Я не могла не улыбнуться и едва не спросила, для чего он это говорил.
— Всему этому есть одна главная причина, — начал он положительно (после я узнала, что он был уверен в том, что говорил), — причина, которая внушает мне омерзение, — это полуостров (Сальвадор).
Это неожиданное напоминание очень взволновало меня.
— Ты надеешься.
Я молчала.
— Я не имею ничего к этому человеку, потому что это слишком пустой человек.
— Я нисколько не надеюсь, мне нечего надеяться, — сказала я, подумав.
— Это ничего не значит, рассудком ты можешь отвергать все ожидания, это не мешает.
Он ждал возражения, но его не было, я чувствовала справедливость этих слов.
…Мне как-то страшно и больно сладко от намеков о Сальвадоре. Какая, однако, дичь, во всем, что было между мной и Сальвадором. Какая бездна противоречий в отношениях его ко мне.
Федор Михайлович опять все обратил в шутку и, уходя от меня, сказал, что ему унизительно так меня оставлять (это было в 1 час ночи, я раздетая лежала в постели)».
Неизвестно, все ли сцены, во время которых Аполлинария лежала раздетая, кончались таким же образом. Но даже если она иногда и соглашалась уступить ему, большой радости это принести не могло: она была способна на другое утро обращаться с ним холоднее и суше, чем обычно.
За каждое объятие он должен был расплачиваться дорогой ценой, и короткий миг обладания только подтверждал то, чего он не хотел признать, но ощущал всем существом: она его больше не любила физически, у него не было над нею никакой власти, и чем жарче горела его кровь, тем ожесточеннее мучила она его своей холодностью и враждой.
Да и сам он порою ненавидел её, особенно после бесед о Сальвадоре, или о Петербурге, о том, чего больше никогда не будет.
Из Турина, через Геную и Ливорно, они отправились в Неаполь на пароходе, а из Неаполя поехали в Рим. Они путешествовали по Италии, бродили по стране влюбленных и поэтов, но восхищение от красот природы и искусства не обращалось у них в нежность, не питало страсти.

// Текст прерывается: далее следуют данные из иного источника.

import Summits.BirchSwinnertonDyer.Rank1Residual.P2.KrizLiSmallCMBase
import HarnessLib

/-!
# Cell `bsd-print-cf2` (D-0131 (2) PRINT TIER, leaf CornerF @ `p = 2`), prover p3 «cube sums» — the cube-sum
# curve `x³ + y³ = 9` (`243a1`) through the Kriz–Li door over ANY Heegner field, the (★)-datum DISPLAYED

HONEST FRAMING. The leaf `Summit.BirchSwinnertonDyer.WAllCornerFTwo` and crux `InertJZeroOfFacts` (20671) are
OPEN AS CLASSES; nothing class-wide is closed here; no named fact is introduced; nothing is asserted. p3 g2's
files `P2/KrizLiTwoFortyThree{Curve,Slices,IsogenyClass}.lean` close the PRINTED instance `(243a1, ℚ(√−23))`
of Kriz–Li 2019 Thm 5.1 (2) (the Table-1 row). The theorem is stated for ANY imaginary quadratic `K` with the
Heegner hypothesis and `2` split; for `E = 243a1 = x³ + y³ = 9` (`N = 3⁵`) that is ANY `K` with `(d_K/3) = 1`
and `d_K ≡ 1 (mod 8)`, and EVERY such `K` at which (★) holds gives a NEW family (new primes `ℓ` — those split
in `K` with `a_ℓ` odd — and new rank-zero partners `243a1^{(d·d_K)}`). This file is that `K`-generic fibre,
an instance of the generic door `P2/KrizLiSmallCMBase{Transport,}.lean`: granted the seven named facts `hKL h33
hS31 hBF hmod hGZK hCassels` and a DISPLAYED (★)-datum `hSD : P2.HasKrizLiStarDatum curve243a1 K`, `BSD(W', 2)`
for every globally minimal `W'` `ℚ`-isogenous to `243a1^{(d)}` or `243a1^{(d·d_K)}`, `d ∈ 𝒩(243a1, K)`,
`χ_d(−N) = 1`. The datum is PRINTED for `d_K = −23` only (Table 1; `hasKrizLiStarDatum_curve243a1`); for
`d_K ∈ {−71, −95, −143, −215, −239, −263, −335, −431, −479, −527, −647, −671, −719, −743, −767}` it is an EXACT
CERTIFICATE (lit g5, kit j286962: rational Heegner trace `P_K = ±P₀ + t`, odd Heegner index, `v₂(3·log_ω P_K) = 1`;
e.g. `d_K = −71`: `P_K = (1, 0) = P₀`), currency LITERAL-by-name((★)-display); (★) FAILS (even index) at
`d_K ∈ {−119, −167, −191, −359, −383, −407, −455, −551, −623, −695, −791}` and the trace is torsion
(`r_an(243a1^{(d_K)}) = 2`) at `{−47, −287, −311, −503, −599}` (|d_K| ≤ 800).

Beyond print: NO as a method; as coverage, fifteen further infinite quadratic-twist families of the cube-sum curve
`x³ + y³ = 9`, each by one theorem call on a certificate. The cubic-twist family `{x³ + y³ = n}` stays OPEN at `2`.

References: [KrizLi2019] Thm 5.1 (2), Thm 4.3, Def 4.1, §6 Ex. 6.2, Table 1 (row 243a1), Rem 6.3; [CreutzMiller2012]
Thm 1.1; [BurungaleFlach2024] Thm 1.1, Cor 2; [MilneADT2006] I.7.3; [Marcus1977] Ch. 3 Thm 25; [DasguptaVoight2018]
§1 (`E₉ = 243a1`); lit DOSSIER §14.6, STATUS 2026-08-27T18:37Z (lit g5 certificate table).
-/

noncomputable section

open scoped Classical

open WeierstrassCurve NumberField Literature.NumberTheory.EllipticCurves
  Literature.NumberTheory.EllipticCurves.Rank1Residual
  Literature.NumberTheory.EllipticCurves.ModularForms
  Summit.BirchSwinnertonDyer.Rank1Residual

set_option autoImplicit false

namespace Summit.BirchSwinnertonDyer.Rank1Residual.P2

/-! ## §1 Heegner fields of `243a1`: any quadratic `K` with `(d_K/3) = 1` -/

/-- **The Heegner hypothesis for `(243a1, K)` from ONE Kronecker symbol**: `N(E) ∣ 3⁵`, so every prime of `N(E)`
splits in the quadratic field `K` as soon as `(d_K/3) = 1`. [cite: KrizLi2019, Thm. 5.1 hypothesis "Heegner hypothesis for N"]
[cite: Marcus1977, Ch. 3 Thm. 25] -/
theorem satisfiesHeegnerHypothesis_curve243a1_of_jacobiSym {K : Type} [Field K] [NumberField K]
    (h2 : Module.finrank ℚ K = 2) (h3 : jacobiSym (NumberField.discr K) 3 = 1) :
    SatisfiesHeegnerHypothesis (curve243a1.conductorNorm ℤ) K := by
  have h243 : SatisfiesHeegnerHypothesis (3 ^ 5) K := by
    rw [satisfiesHeegnerHypothesis_iff_kronecker _ K h2]
    intro q hq hqN
    obtain rfl := (Nat.prime_dvd_prime_iff_eq hq Nat.prime_three).mp (hq.dvd_of_dvd_pow hqN)
    exact ⟨fun h => absurd h (by norm_num), fun _ => h3⟩
  exact h243.of_dvd (by simpa using conductorNorm_curve243a1_dvd)

/-- **An EXPLICIT sufficient condition for `ℓ ∈ 𝒮(243a1, K)`** for a quadratic `K` of discriminant `D`: `ℓ` prime,
`ℓ ∉ {2, 3}`, `(D/ℓ) = 1` (`ℓ` splits in `K`) and `a_ℓ(243a1)` odd. [cite: KrizLi2019, Def. 4.1 (FMS) = arXiv Def. 3.1] -/
def IsKrizLiPrime243In (D : ℤ) (ℓ : ℕ) : Prop :=
  ℓ.Prime ∧ ℓ ≠ 2 ∧ ℓ ≠ 3 ∧ jacobiSym D ℓ = 1 ∧ Odd (curve243a1.frobeniusTrace ℓ)

/-- **`ℓ ∈ 𝒮(243a1, K)`** for such `ℓ`, in any quadratic `K` with `d_K = D`. [cite: KrizLi2019, Def. 4.1 (FMS)] -/
theorem inS_curve243a1_of_discr {K : Type} [Field K] [NumberField K] (h2 : Module.finrank ℚ K = 2) {D : ℤ}
    (hdK : NumberField.discr K = D) {ℓ : ℕ} (h : IsKrizLiPrime243In D ℓ) : KrizLi2019.InS curve243a1 K ℓ := by
  refine ⟨h.1, not_dvd_two_mul_conductorNorm_curve243a1 h.1 h.2.1 h.2.2.1, ?_, h.2.2.2.2⟩
  rw [Literature.NumberTheory.QuadraticFields.Quadratic.ncard_primesOver_eq_two_iff_jacobiSym h2 h.1 h.2.1, hdK]
  exact h.2.2.2.1

/-- **`d ∈ 𝒩(243a1, K)`** from the explicit conditions, in any quadratic `K` with `d_K = D`. [cite: KrizLi2019, Def. 4.1 (FMS)] -/
theorem inN_curve243a1_of_discr {K : Type} [Field K] [NumberField K] (h2 : Module.finrank ℚ K = 2) {D : ℤ}
    (hdK : NumberField.discr K = D) {d : ℤ} (hd4 : d % 4 = 1) (hsq : Squarefree d.natAbs)
    (hprimes : ∀ ℓ : ℕ, ℓ.Prime → ℓ ∣ d.natAbs → IsKrizLiPrime243In D ℓ) : KrizLi2019.InN curve243a1 K d :=
  ⟨hd4, hsq, fun ℓ hℓ hℓd => inS_curve243a1_of_discr h2 hdK (hprimes ℓ hℓ hℓd)⟩

/-! ## §2 The `K`-generic slice of the cube-sum curve `x³ + y³ = 9`, (★) displayed -/

/-- **`BSD(W', 2)` on the Kriz–Li family of `243a1 = x³ + y³ = 9` over ANY Heegner field `K`** (imaginary quadratic,
`(d_K/3) = 1`) carrying a DISPLAYED (★)-datum `hSD : HasKrizLiStarDatum curve243a1 K` (it contains "`2` splits in
`K`"): for `d ∈ 𝒩(243a1, K)` with `χ_d(−N) = 1` and every globally minimal `W'` `ℚ`-isogenous to `243a1^{(d)}` or
`243a1^{(d·d_K)}` — granted BY NAME Kriz–Li Thm 5.1 (2) (`hKL`), Thm 4.3 (`h33`), Creutz–Miller (`hS31`),
Burungale–Flach (`hBF`), modularity (`hmod`), GZK (`hGZK`), Cassels (`hCassels`). For `d_K = −23` the datum is
the printed row (`hasKrizLiStarDatum_curve243a1`) and this is p3 g2's theorem; for the fifteen further certified
`d_K` (module docstring) it is a certificate. [cite: KrizLi2019, Thm. 5.1 (2) (FMS, VoR p. 30), Thm. 4.3, §6 Table 1]
[cite: CreutzMiller2012, Thm. 1.1] [cite: BurungaleFlach2024, Thm. 1.1 and Cor. 2] [cite: MilneADT2006, Thm. I.7.3] -/
theorem bsdp_two_of_isIsogenous_twist_curve243a1_of_field (hKL : KrizLi2019.thm112_bsdTwo_twist)
    (h33 : KrizLi2019.thm33_rank_twist) (hS31 : bsdTriple_of_analyticRank_le_one_of_conductor_lt)
    (hBF : bsdTriple_of_hasCM_of_L_one_ne_zero) (hmod : hasEntireLFunction_rat)
    (hGZK : rank_eq_analyticRank_of_analyticRank_le_one) (hCassels : bsdRHS_eq_of_isIsogenous)
    (K : Type) [Field K] [NumberField K] (hK : IsImaginaryQuadratic K) (h3 : jacobiSym (NumberField.discr K) 3 = 1)
    (hSD : HasKrizLiStarDatum curve243a1 K)
    {d : ℤ} (hd : KrizLi2019.InN curve243a1 K d)
    (hsign : Int.sign d * jacobiSym (curve243a1.conductorNorm ℤ) d.natAbs = 1)
    (W' : WeierstrassCurve ℚ) [W'.IsElliptic] [W'.IsGloballyMinimal]
    (hiso : IsIsogenous W' (curve243a1.quadraticTwist (d : ℚ)) ∨
      IsIsogenous W' (curve243a1.quadraticTwist ((d * NumberField.discr K : ℤ) : ℚ))) : BSDp W' 2 :=
  haveI : Fact (2 : ℕ).Prime := ⟨Nat.prime_two⟩
  bsdp_two_of_isIsogenous_twist_of_hasKrizLiStarDatum curve243a1 hKL h33 hS31 hBF hmod hGZK hCassels
    hasCM_curve243a1 (lt_of_le_of_lt (Nat.le_of_dvd (by norm_num) conductorNorm_curve243a1_dvd) (by norm_num))
    one_le_mordellWeilRank_curve243a1 twoTorsion_curve243a1
    (by rw [localTamagawaNumber_two_curve243a1]; exact odd_one) K hK
    (satisfiesHeegnerHypothesis_curve243a1_of_jacobiSym hK.1 h3) hSD hd hsign W' hiso

/-- **The analytic ranks along the `K`-family**: `r_an = 1` on the minimal models of `243a1^{(d)}`, `0` on those of
`243a1^{(d·d_K)}`. [cite: KrizLi2019, Thm. 4.3 (FMS) = arXiv Thm. 3.3] -/
theorem analyticRank_of_twist_curve243a1_of_field (h33 : KrizLi2019.thm33_rank_twist)
    (hBF : bsdTriple_of_hasCM_of_L_one_ne_zero) (hmod : hasEntireLFunction_rat)
    (K : Type) [Field K] [NumberField K] (hK : IsImaginaryQuadratic K) (h3 : jacobiSym (NumberField.discr K) 3 = 1)
    (hSD : HasKrizLiStarDatum curve243a1 K)
    {d : ℤ} (hd : KrizLi2019.InN curve243a1 K d)
    (hsign : Int.sign d * jacobiSym (curve243a1.conductorNorm ℤ) d.natAbs = 1)
    (W₁ W₂ : WeierstrassCurve ℚ) [W₁.IsElliptic] [W₁.IsGloballyMinimal] [W₂.IsElliptic] [W₂.IsGloballyMinimal]
    (hW₁ : ∃ C : VariableChange ℚ, C • curve243a1.quadraticTwist (d : ℚ) = W₁)
    (hW₂ : ∃ C : VariableChange ℚ, C • curve243a1.quadraticTwist ((d * NumberField.discr K : ℤ) : ℚ) = W₂) :
    W₁.analyticRank = 1 ∧ W₂.analyticRank = 0 :=
  analyticRank_of_twist_of_hasKrizLiStarDatum curve243a1 h33 hBF hmod hasCM_curve243a1
    one_le_mordellWeilRank_curve243a1 twoTorsion_curve243a1 K hK
    (satisfiesHeegnerHypothesis_curve243a1_of_jacobiSym hK.1 h3) hSD hd hsign W₁ W₂ hW₁ hW₂

/-! ## §3 Membership predicate of the `K`-fibre and the slice in leaf shape -/

/-- **`W'` is `ℚ`-ISOGENOUS to a Kriz–Li twist of `243a1` OVER THE FIELD `K`**: `d ∈ 𝒩(243a1, K)` with `χ_d(−N) = 1`
and `W' ~ 243a1^{(d)}` or `W' ~ 243a1^{(d·d_K)}`. No (★) inside; a definition with a body (data `d`).
For `K = sqrtField (−23)` it is p3 g2's `IsIsogenousToKrizLiTwoFortyThreeTwist` up to `d·d_K = −23·d`.
[cite: KrizLi2019, Def. 4.1 and Thm. 5.1 (2)] -/
def IsIsogenousToKrizLiTwoFortyThreeTwistIn (K : Type) [Field K] [NumberField K] (W' : WeierstrassCurve ℚ) : Prop :=
  ∃ d : ℤ, KrizLi2019.InN curve243a1 K d ∧ Int.sign d * jacobiSym (curve243a1.conductorNorm ℤ) d.natAbs = 1 ∧
    (IsIsogenous W' (curve243a1.quadraticTwist (d : ℚ)) ∨
      IsIsogenous W' (curve243a1.quadraticTwist ((d * NumberField.discr K : ℤ) : ℚ)))

/-- **Granted the (★)-display over `K`, the `K`-fibre lies in the generic family** (`IsIsogenousToKrizLiTwistOfSmallCMBase`,
the membership of aside 21366's road). [cite: KrizLi2019, Thm. 5.1 (2) (hypothesis list)] -/
theorem isIsogenousToKrizLiTwistOfSmallCMBase_of_twoFortyThreeIn (K : Type) [Field K] [NumberField K]
    (hK : IsImaginaryQuadratic K) (h3 : jacobiSym (NumberField.discr K) 3 = 1) (hSD : HasKrizLiStarDatum curve243a1 K)
    {W' : WeierstrassCurve ℚ} (hW' : IsIsogenousToKrizLiTwoFortyThreeTwistIn K W') :
    IsIsogenousToKrizLiTwistOfSmallCMBase W' := by
  haveI : Fact (2 : ℕ).Prime := ⟨Nat.prime_two⟩
  obtain ⟨d, hd, hsign, hiso⟩ := hW'
  exact ⟨curve243a1, inferInstance, inferInstance, inferInstance, hasCM_curve243a1,
    lt_of_le_of_lt (Nat.le_of_dvd (by norm_num) conductorNorm_curve243a1_dvd) (by norm_num),
    one_le_mordellWeilRank_curve243a1, twoTorsion_curve243a1,
    (by rw [localTamagawaNumber_two_curve243a1]; exact odd_one), K, inferInstance, inferInstance, hK,
    satisfiesHeegnerHypothesis_curve243a1_of_jacobiSym hK.1 h3, hSD, d, hd, hsign, hiso⟩

/-- **SLICE BY NAME in LEAF SHAPE over the field `K`, (★) DISPLAYED.** Currency LITERAL-by-name((★)-display) off
`d_K = −23`. [cite: KrizLi2019, Thm. 5.1 (2), Thm. 4.3, §6 Table 1] [cite: CreutzMiller2012, Thm. 1.1]
[cite: BurungaleFlach2024, Thm. 1.1 and Cor. 2] [cite: MilneADT2006, Thm. I.7.3] -/
theorem cornerFTwo_krizLiTwoFortyThreeIn_byName (hKL : KrizLi2019.thm112_bsdTwo_twist)
    (h33 : KrizLi2019.thm33_rank_twist) (hS31 : bsdTriple_of_analyticRank_le_one_of_conductor_lt)
    (hBF : bsdTriple_of_hasCM_of_L_one_ne_zero) (hmod : hasEntireLFunction_rat)
    (hGZK : rank_eq_analyticRank_of_analyticRank_le_one) (hCassels : bsdRHS_eq_of_isIsogenous)
    (K : Type) [Field K] [NumberField K] (hK : IsImaginaryQuadratic K) (h3 : jacobiSym (NumberField.discr K) 3 = 1)
    (hSD : HasKrizLiStarDatum curve243a1 K) :
    ∀ (W : WeierstrassCurve ℚ) [W.IsElliptic] [W.IsGloballyMinimal], W.HasCM → W.analyticRank = 1 →
      CMInert W 2 → IsIsogenousToKrizLiTwoFortyThreeTwistIn K W → BSDp W 2 :=
  fun W _ _ _ _ _ hW =>
    bsdp_two_of_isIsogenousToKrizLiTwistOfSmallCMBase hKL h33 hS31 hBF hmod hGZK hCassels W
      (isIsogenousToKrizLiTwistOfSmallCMBase_of_twoFortyThreeIn K hK h3 hSD hW)

end Summit.BirchSwinnertonDyer.Rank1Residual.P2

end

Наоборот, их иногда тяготило, что от этих южных небес, великолепия красок и богатства человеческих творений исходил такой чувственный призыв к счастью и радости. Они не были в гармонии с краем «лавра и лимона», и оттого ещё резче ощущали свою телесную и душевную неустроенность. Аполлинария тайно мечтала о том, как Сальвадор вернется к ней и как она его накажет. Достоевский, после каждого мига близости и беззаботности, вспоминал Марью Димитриевну.